Luís Varandas é, aliás, da opinião que para o sarampo a taxa de cobertura vacinal devia atingir os 98%, uma vez que se trata de "uma doença altamente infecciosa, que se transmite facilmente na comunidade".

Movimentos antivacinas sem expressão

"Claramente" que os movimentos antivacinas não têm expressão, afirma Graça Freitas. "O que não quer dizer que não haja pequenos grupos de pessoas que não se vacinam", considera. À diretora da DGS juntam-se as vozes das responsáveis do ACES Cascais e Amadora. A título de exemplo, Helena Baptista da Costa conta que em 2018 "só" identificaram "duas crianças cujos pais se recusaram a vacinar".

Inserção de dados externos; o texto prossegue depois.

import Mathlib.Combinatorics.SimpleGraph.Finite
import Mathlib.Combinatorics.SimpleGraph.Connectivity.Connected
import Mathlib.Combinatorics.SimpleGraph.Maps
import Mathlib.Combinatorics.SimpleGraph.Sum
import Mathlib.Logic.Equiv.Fin.Basic
import Mathlib.Data.Real.Basic
import Literature.ModelTheory.FiniteModelTheory.CFIUncolouredStructure
import Literature.Computability.Complexity.HardcoreInapproximability
import HarnessLib

/-!
# Route PhaseTwins, support `ConstantFactorTwinsEverywhere` (stmt-PneNP-2726): definitions

Objects used by the proof of `Summit.PneNP.PneNP.Theses.PhaseTwins.ConstantFactorTwinsEverywhere`
("for all `Δ ≥ 3`, `λ > 0`, `k` there are max-degree-`≤ Δ` graphs `G`, `H` on the same `n ≥ 1`
vertices, hom-indistinguishable over treewidth `< k`, with `Z_G(λ) ≥ 2 Z_H(λ)`"), which lands in the
sibling files `PhaseTwinsConstantFactorTwinsEverywhere{Base,Indep,Sign,Parity}.lean` and
`PhaseTwinsConstantFactorTwinsEverywhere.lean`. The proof: Cai–Fürer–Immerman graphs (tree:
`cfiGraph`) over a cubic base graph without small separators are `C^k`-equivalent (tree:
`ckEquiv_cfiEven_cfiGraph_of_separator`), have maximum degree `3`, and the even and the odd one
have DIFFERENT hard-core partition functions at every `λ > 0`; disjoint copies then give the factor `2`.

* §1 THE BASE GRAPHS. `splitGrid m` — the `m × m` grid with every grid point split into a row
  half `(i, j, 0)` and a column half `(i, j, 1)` joined by a rung (maximum degree `3`; every
  Cai–Fürer–Immerman separator has more than `(m - 1)/2` vertices); `splitGridFin m` — the same graph
  numbered by `Fin (2 m²)` (`sgEquiv`, `splitGridFinIso`), the format of the tree's `cfiGraph`;
  `dirCode` — the direction of a neighbour (degree bookkeeping).
* §2 INDEPENDENT SETS OF CFI GRAPHS. For the signed average `Σ_T (-1)^{|T|} Z(CFI(G,T), λ)` over all
  twist sets: oriented darts `ODart` (one per edge), `rev`, `orient`, `dartSumEquiv`; the twist set
  `twistSet τ` of a bit vector `τ` on oriented darts; the constraints cutting out the independent sets
  of `CFI(G, T)` among all vertex sets `I` — `gadgetOK` (no middle vertex of `I` sees a link of `I`)
  and `edgeOK d t` (the two connection edges over the dart `d` with twist bit `t` are respected);
  the signed edge weight `delta I d = [edgeOK d 0] - [edgeOK d 1] ∈ {0, ±1}` with its truth tables
  `eTable`, `dTable`; signs `sgn`, `eps`; the occupied bit `bitFn`; the FLIP involution `flipV d₀` /
  `flipI d₀` exchanging the two links over `d₀`; `full` (every gadget carries a middle vertex),
  `freeVerts`, `firstDart`, `pivot` (the dart at which a non-full configuration is flipped); the
  weight `weight` of a configuration in the signed average; the reference configuration `Istar`.
* §3 COPIES. `copies N H` — `N` disjoint copies of `H` (the tree's `gadgetSubst ⊥`, so that
  `Z_{N·H} = Z_H^N` is `independencePolynomial_gadgetSubst_bot`), with the isomorphisms
  `copiesSuccIso : (N+1)·H ≅ H ⊕ N·H` and `copiesZeroIso`.

Only definitions and their unfolding / structural lemmas live here. [folklore]
-/

namespace Summit.PneNP.PneNP.PhaseTwins.ConstantFactorTwins

-- `Summit.PneNP.PneNP.…` (summit = sub-problem name) trips the duplicate-namespace linter on every declaration.
set_option linter.dupNamespace false

open Finset
open Literature.ModelTheory.FiniteModelTheory
open Literature.Computability.Complexity (gadgetSubst gadgetSubst_bot_adj)

noncomputable section

/-! ## §1 The split grids -/

section SplitGrid

/-- Vertices of the split grid: `(i, j, l)`, row `i`, column `j`, layer `l`. -/
abbrev SGVert (m : ℕ) : Type := Fin m × Fin m × Fin 2

/-- The split grid: a graph of maximum degree `3` on `2 m²` vertices ("the `m × m` grid with
every grid point split into a row half and a column half"): row steps on layer `0`, column steps
on layer `1`, and the rung joining the two layers at each grid point. -/
def splitGrid (m : ℕ) : SimpleGraph (SGVert m) :=
  SimpleGraph.fromRel fun a b =>
    (a.2.2 = 0 ∧ b.2.2 = 0 ∧ a.1 = b.1 ∧ (a.2.1 : ℕ) + 1 = b.2.1) ∨
    (a.2.2 = 1 ∧ b.2.2 = 1 ∧ a.2.1 = b.2.1 ∧ (a.1 : ℕ) + 1 = b.1) ∨
    (a.2.2 = 0 ∧ b.2.2 = 1 ∧ a.1 = b.1 ∧ a.2.1 = b.2.1)

/-- The standard numbering of the split-grid vertices. -/
def sgEquiv (m : ℕ) : SGVert m ≃ Fin (m * (m * 2)) :=
  ((Equiv.refl (Fin m)).prodCongr finProdFinEquiv).trans finProdFinEquiv

/-- The split grid on the vertex set `Fin (2 m²)` (base graphs of the CFI construction must live
on `Fin v`). -/
def splitGridFin (m : ℕ) : SimpleGraph (Fin (m * (m * 2))) :=
  SimpleGraph.comap (sgEquiv m).symm (splitGrid m)

/-- The numbering is an isomorphism `splitGridFin m ≃g splitGrid m`. -/
def splitGridFinIso (m : ℕ) : splitGridFin m ≃g splitGrid m :=
  SimpleGraph.Iso.comap (sgEquiv m).symm (splitGrid m)

/-- Adjacency of the split grid is decidable (it is generated by a decidable relation). -/
instance (m : ℕ) : DecidableRel (splitGrid m).Adj := by
  unfold splitGrid; infer_instance

/-- Adjacency of the numbered split grid is decidable (pulled back along the numbering). -/
instance (m : ℕ) : DecidableRel (splitGridFin m).Adj := by
  unfold splitGridFin; infer_instance

variable {m : ℕ}

/-- Unfolding the adjacency of the split grid (`SimpleGraph.fromRel`: the generating relation in
either direction, between distinct vertices). -/
theorem splitGrid_adj (a b : SGVert m) :
    (splitGrid m).Adj a b ↔ a ≠ b ∧
      (((a.2.2 = 0 ∧ b.2.2 = 0 ∧ a.1 = b.1 ∧ (a.2.1 : ℕ) + 1 = b.2.1) ∨
        (a.2.2 = 1 ∧ b.2.2 = 1 ∧ a.2.1 = b.2.1 ∧ (a.1 : ℕ) + 1 = b.1) ∨
        (a.2.2 = 0 ∧ b.2.2 = 1 ∧ a.1 = b.1 ∧ a.2.1 = b.2.1)) ∨
       ((b.2.2 = 0 ∧ a.2.2 = 0 ∧ b.1 = a.1 ∧ (b.2.1 : ℕ) + 1 = a.2.1) ∨
        (b.2.2 = 1 ∧ a.2.2 = 1 ∧ b.2.1 = a.2.1 ∧ (b.1 : ℕ) + 1 = a.1) ∨
        (b.2.2 = 0 ∧ a.2.2 = 1 ∧ b.1 = a.1 ∧ b.2.1 = a.2.1))) :=
  SimpleGraph.fromRel_adj _ a b

/-- Unfolding the adjacency of the numbered split grid. -/
theorem splitGridFin_adj (a b : Fin (m * (m * 2))) :
    (splitGridFin m).Adj a b ↔ (splitGrid m).Adj ((sgEquiv m).symm a) ((sgEquiv m).symm b) := Iff.rfl

/-- Direction code of a neighbour `b` of `a`: `2` across the rung, `0`/`1` forward/backward in the layer. -/
def dirCode (a b : SGVert m) : Fin 3 :=
  if a.2.2 ≠ b.2.2 then 2 else if (a.1 : ℕ) + a.2.1 < b.1 + b.2.1 then 0 else 1

end SplitGrid

/-! ## §2 Independent sets of CFI graphs: darts, twists, constraints, flips -/

section CFI

variable {v : ℕ} {G : SimpleGraph (Fin v)}

variable (G) in
/-- Oriented darts `(u, w)`, `u < w`: one per edge of the base graph. -/
abbrev ODart : Type := {d : CFIDart G // d.1.1 < d.1.2}

/-- The reverse dart. -/
def rev (d : CFIDart G) : CFIDart G := ⟨(d.1.2, d.1.1), d.2.symm⟩

/-- Reversing twice is the identity. -/
@[simp] theorem rev_rev (d : CFIDart G) : rev (rev d) = d := by
  obtain ⟨⟨u, w⟩, h⟩ := d; rfl

/-- The endpoints of the reverse dart. -/
@[simp] theorem rev_fst (d : CFIDart G) : (rev d).1 = (d.1.2, d.1.1) := rfl

/-- A dart is not its own reverse (the base graph has no loops). -/
theorem rev_ne (d : CFIDart G) : rev d ≠ d := by
  intro h
  have := congrArg (fun e : CFIDart G => e.1.1) h
  simp only [rev_fst] at this
  exact d.2.ne this.symm

/-- The twist set encoded by a Boolean vector on oriented darts. -/
def twistSet (τ : ODart G → Bool) : Set (Sym2 (Fin v)) :=
  {e | ∃ d : ODart G, τ d = true ∧ s(d.1.1.1, d.1.1.2) = e}

/-- The oriented representative of a dart. -/
def orient (d : CFIDart G) : ODart G :=
  if h : d.1.1 < d.1.2 then ⟨d, h⟩ else ⟨rev d, lt_of_le_of_ne (not_lt.1 h) fun he => d.2.ne he.symm⟩

/-- The oriented representative of `d` is `d` or its reverse. -/
theorem orient_eq_or (d : CFIDart G) : (orient d).1 = d ∨ (orient d).1 = rev d := by
  unfold orient; split_ifs <;> simp

/-- An oriented dart lying over `d` or its reverse is the oriented representative of `d`. -/
theorem eq_orient_of_oriented {d : CFIDart G} {o : ODart G} (h : o.1 = d ∨ o.1 = rev d) :
    o = orient d := by
  have ho := o.2
  unfold orient
  split_ifs with h'
  · rcases h with h | h
    · exact Subtype.ext h
    · exfalso
      rw [h] at ho
      simp only [rev_fst] at ho
      exact lt_asymm ho h'
  · rcases h with h | h
    · exfalso; rw [h] at ho; exact h' ho
    · exact Subtype.ext h

/-- Oriented darts and their reverses enumerate all darts. -/
def dartSumEquiv : ODart G ⊕ ODart G ≃ CFIDart G where
  toFun := Sum.elim (fun o => o.1) (fun o => rev o.1)
  invFun d := if h : d.1.1 < d.1.2 then Sum.inl ⟨d, h⟩ else Sum.inr (orient d)
  left_inv := by
    rintro (o | o)
    · simp [o.2]
    · have h : ¬ (rev o.1).1.1 < (rev o.1).1.2 := by
        simp only [rev_fst]; exact lt_asymm o.2
      simp only [Sum.elim_inr, h, dif_neg, not_false_eq_true]
      rw [← eq_orient_of_oriented (Or.inr rfl)]
  right_inv := by
    intro d
    by_cases h : d.1.1 < d.1.2
    · simp [h]
    · simp only [h, dif_neg, not_false_eq_true, Sum.elim_inr]
      unfold orient
      rw [dif_neg h, rev_rev]

section Inst

variable [DecidableRel G.Adj]

/-- Membership in a twist set is decidable (finitely many oriented darts). -/
instance (τ : ODart G → Bool) : DecidablePred (· ∈ twistSet τ) := fun e =>
  decidable_of_iff (∃ d : ODart G, τ d = true ∧ s(d.1.1.1, d.1.1.2) = e) Iff.rfl

/-- The EDGE CONSTRAINT of a dart `d` with twist bit `t`: the vertex sets `I` in which no link
`(d, c)` of `I` is joined to the link `(rev d, c ⊕ t)` of `I`. -/
def edgeOK (d : CFIDart G) (t : Bool) : Set (Finset (CFIVertex G)) :=
  {I | ∀ c : Bool, linkV (d, c) ∈ I → linkV (rev d, xor c t) ∉ I}

variable (G) in
/-- The GADGET CONSTRAINT: the vertex sets `I` in which no middle vertex of `I` is joined to a link
of `I`. -/
def gadgetOK : Set (Finset (CFIVertex G)) :=
  {I | ∀ x : CFIMidIdx G, midV x ∈ I → ∀ (d : CFIDart G) (c : Bool), linkV (d, c) ∈ I →
    ¬ (x.1 = d.1.1 ∧ (c = true ↔ d.1.2 ∈ x.2.1))}

/-- Unfolding `edgeOK`. -/
theorem mem_edgeOK {d : CFIDart G} {t : Bool} {I : Finset (CFIVertex G)} :
    I ∈ edgeOK d t ↔ ∀ c : Bool, linkV (d, c) ∈ I → linkV (rev d, xor c t) ∉ I := Iff.rfl

/-- Unfolding `gadgetOK`. -/
theorem mem_gadgetOK {I : Finset (CFIVertex G)} :
    I ∈ gadgetOK G ↔ ∀ x : CFIMidIdx G, midV x ∈ I → ∀ (d : CFIDart G) (c : Bool), linkV (d, c) ∈ I →
      ¬ (x.1 = d.1.1 ∧ (c = true ↔ d.1.2 ∈ x.2.1)) := Iff.rfl

/-- The edge constraint as a Boolean function of the four membership bits `aT = [(d,1) ∈ I]`,
`aF = [(d,0) ∈ I]`, `bT = [(rev d,1) ∈ I]`, `bF = [(rev d,0) ∈ I]` and the twist bit `t`. -/
def eTable (aT aF bT bF t : Bool) : Bool :=
  !((aT && (if t then bF else bT)) || (aF && (if t then bT else bF)))

/-- The signed edge weight table `[edge constraint, untwisted] - [edge constraint, twisted]`. -/
def dTable (aT aF bT bF : Bool) : ℤ :=
  (if eTable aT aF bT bF false then 1 else 0) - (if eTable aT aF bT bF true then 1 else 0)

/-- The signed edge weight `δ(d, I)`. -/
def delta (I : Finset (CFIVertex G)) (d : CFIDart G) : ℝ :=
  dTable (decide (linkV (d, true) ∈ I)) (decide (linkV (d, false) ∈ I))
    (decide (linkV (rev d, true) ∈ I)) (decide (linkV (rev d, false) ∈ I))

/-- The sign of a twist bit. -/
def sgn (b : Bool) : ℝ := if b then -1 else 1

/-- `±1` according to a bit. -/
def eps (b : Bool) : ℝ := if b then 1 else -1

/-- The occupied bit of the link pair at `(u, w)` (`true` off the darts). -/
def bitFn (I : Finset (CFIVertex G)) (u w : Fin v) : Bool :=
  if h : G.Adj u w then decide (linkV (⟨(u, w), h⟩, true) ∈ I) else true

/-- The FLIP at the dart `d₀`: exchange the two links `(d₀, 0)`, `(d₀, 1)`; fix everything else. -/
def flipV (d₀ : CFIDart G) : CFIVertex G → CFIVertex G
  | Sum.inr (d, c) => linkV (d, if d = d₀ then !c else c)
  | Sum.inl x => midV x

/-- The flip fixes middle vertices. -/
@[simp] theorem flipV_midV (d₀ : CFIDart G) (x : CFIMidIdx G) : flipV d₀ (midV x) = midV x := rfl

/-- The flip on links: the bit is complemented exactly over `d₀`. -/
@[simp] theorem flipV_linkV (d₀ d : CFIDart G) (c : Bool) :
    flipV d₀ (linkV (d, c)) = linkV (d, if d = d₀ then !c else c) := rfl

/-- The flip of a configuration. -/
def flipI (d₀ : CFIDart G) (I : Finset (CFIVertex G)) : Finset (CFIVertex G) := I.image (flipV d₀)

variable (G) in
/-- FULL configurations: every gadget carries a middle vertex. -/
def full : Set (Finset (CFIVertex G)) := {I | ∀ u : Fin v, ∃ S, midV ⟨u, S⟩ ∈ I}

/-- Unfolding `full`. -/
theorem mem_full {I : Finset (CFIVertex G)} : I ∈ full G ↔ ∀ u : Fin v, ∃ S, midV ⟨u, S⟩ ∈ I := Iff.rfl

open scoped Classical in
/-- The weight of a configuration in the signed average `Σ_T (-1)^{|T|} Z(CFI(G,T), λ)`, rewritten as a
sum over all vertex sets: `[gadgetOK] · λ^{|I|} · Π_d δ(d, I)`. -/
def weight (lam : ℝ) (I : Finset (CFIVertex G)) : ℝ :=
  (if I ∈ gadgetOK G then (1 : ℝ) else 0) * lam ^ I.card * ∏ d : ODart G, delta I d.1

/-- The gadgets carrying no middle vertex of `I`. -/
def freeVerts (I : Finset (CFIVertex G)) : Finset (Fin v) :=
  univ.filter fun u => ∀ S, midV ⟨u, S⟩ ∉ I

/-- The least neighbour of a vertex, as a dart. -/
def firstDart (hdeg : ∀ u : Fin v, (G.neighborFinset u).Nonempty) (u : Fin v) : CFIDart G :=
  ⟨(u, (G.neighborFinset u).min' (hdeg u)),
    (G.mem_neighborFinset u _).1 (Finset.min'_mem (G.neighborFinset u) (hdeg u))⟩

/-- The PIVOT dart of a non-full configuration: the least free gadget and its least neighbour. -/
def pivot (hdeg : ∀ u : Fin v, (G.neighborFinset u).Nonempty) (I : Finset (CFIVertex G))
    (h : (freeVerts I).Nonempty) : CFIDart G :=
  firstDart hdeg ((freeVerts I).min' h)

/-- The reference configuration `I⋆`: all empty middle vertices and all `a`-links. -/
def Istar : Finset (CFIVertex G) :=
  (univ.image fun u : Fin v => midV ⟨u, emptyMid G u⟩) ∪ (univ.image fun d : CFIDart G => linkV (d, true))

end Inst

end CFI

/-! ## §3 Disjoint copies of a graph -/

section Copies

variable {V : Type*}

/-- `N` disjoint copies of `H` (Sly's `Ĥ^G` with the empty graph `⊥` on the copies and no ports). -/
def copies (N : ℕ) (H : SimpleGraph V) : SimpleGraph (Fin N × V) :=
  gadgetSubst (⊥ : SimpleGraph (Fin N)) H (Function.Embedding.ofIsEmpty (α := Fin 0))
    (Function.Embedding.ofIsEmpty (α := Fin 0)) (Function.Embedding.ofIsEmpty (α := Fin N × Fin 0))

/-- Adjacency in the disjoint copies: same copy, adjacent in `H`. -/
theorem copies_adj {N : ℕ} {H : SimpleGraph V} {a b : Fin N × V} :
    (copies N H).Adj a b ↔ a.1 = b.1 ∧ H.Adj a.2 b.2 :=
  gadgetSubst_bot_adj H _ _ _ a b

/-- Peeling off the first copy: `(N+1)·H ≅ H ⊕ N·H`. -/
def copiesSuccIso (N : ℕ) (H : SimpleGraph V) : copies (N + 1) H ≃g H ⊕g copies N H where
  toFun a := Fin.cases (Sum.inl a.2) (fun i => Sum.inr (i, a.2)) a.1
  invFun := Sum.elim (fun x => (0, x)) (fun b => (b.1.succ, b.2))
  left_inv := by
    rintro ⟨i, x⟩
    induction i using Fin.cases with
    | zero => rfl
    | succ i => rfl
  right_inv := by
    rintro (x | ⟨i, x⟩) <;> rfl
  map_rel_iff' := by
    rintro ⟨i, x⟩ ⟨j, y⟩
    simp only [Equiv.coe_fn_mk, copies_adj]
    induction i using Fin.cases with
    | zero =>
      induction j using Fin.cases with
      | zero => simp
      | succ j => simp [(Fin.succ_ne_zero j).symm]
    | succ i =>
      induction j using Fin.cases with
      | zero => simp [(Fin.succ_ne_zero i)]
      | succ j => simp [copies_adj, Fin.succ_inj]

/-- Zero copies of anything are isomorphic. -/
def copiesZeroIso {W : Type*} (H : SimpleGraph V) (H' : SimpleGraph W) : copies 0 H ≃g copies 0 H' where
  toEquiv := Equiv.equivOfIsEmpty _ _
  map_rel_iff' := fun {a} => isEmptyElim a.1

end Copies

end

end Summit.PneNP.PneNP.PhaseTwins.ConstantFactorTwins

De acordo com a ARS do Algarve, "existem pais defensores das correntes antivacinação, em determinadas localidades da região e alguns pais que selecionam os tipos de vacina que os seus filhos podem efetuar". "Felizmente, a maioria da população confia nas vacinas e adere à vacinação", congratula-se Helena Ferreira.

Em termos gerais, Portugal está acima dos 95% na cobertura vacinal, o que faz que seja um dos países em que o sarampo é uma doença considerada eliminada.

"Apesar de importarmos casos e de termos surtos que vêm de fora e que se transmitem aqui dentro, limitamos esses surtos com muita rapidez", afirma Graça Freitas, que na próxima terça-feira vai à comissão parlamentar da Saúde esclarecer os deputados sobre a inclusão no PNV de três vacinas - meningite B, rotavírus e vírus do papiloma humano para os rapazes, aprovada em novembro do ano passado na Assembleia da República.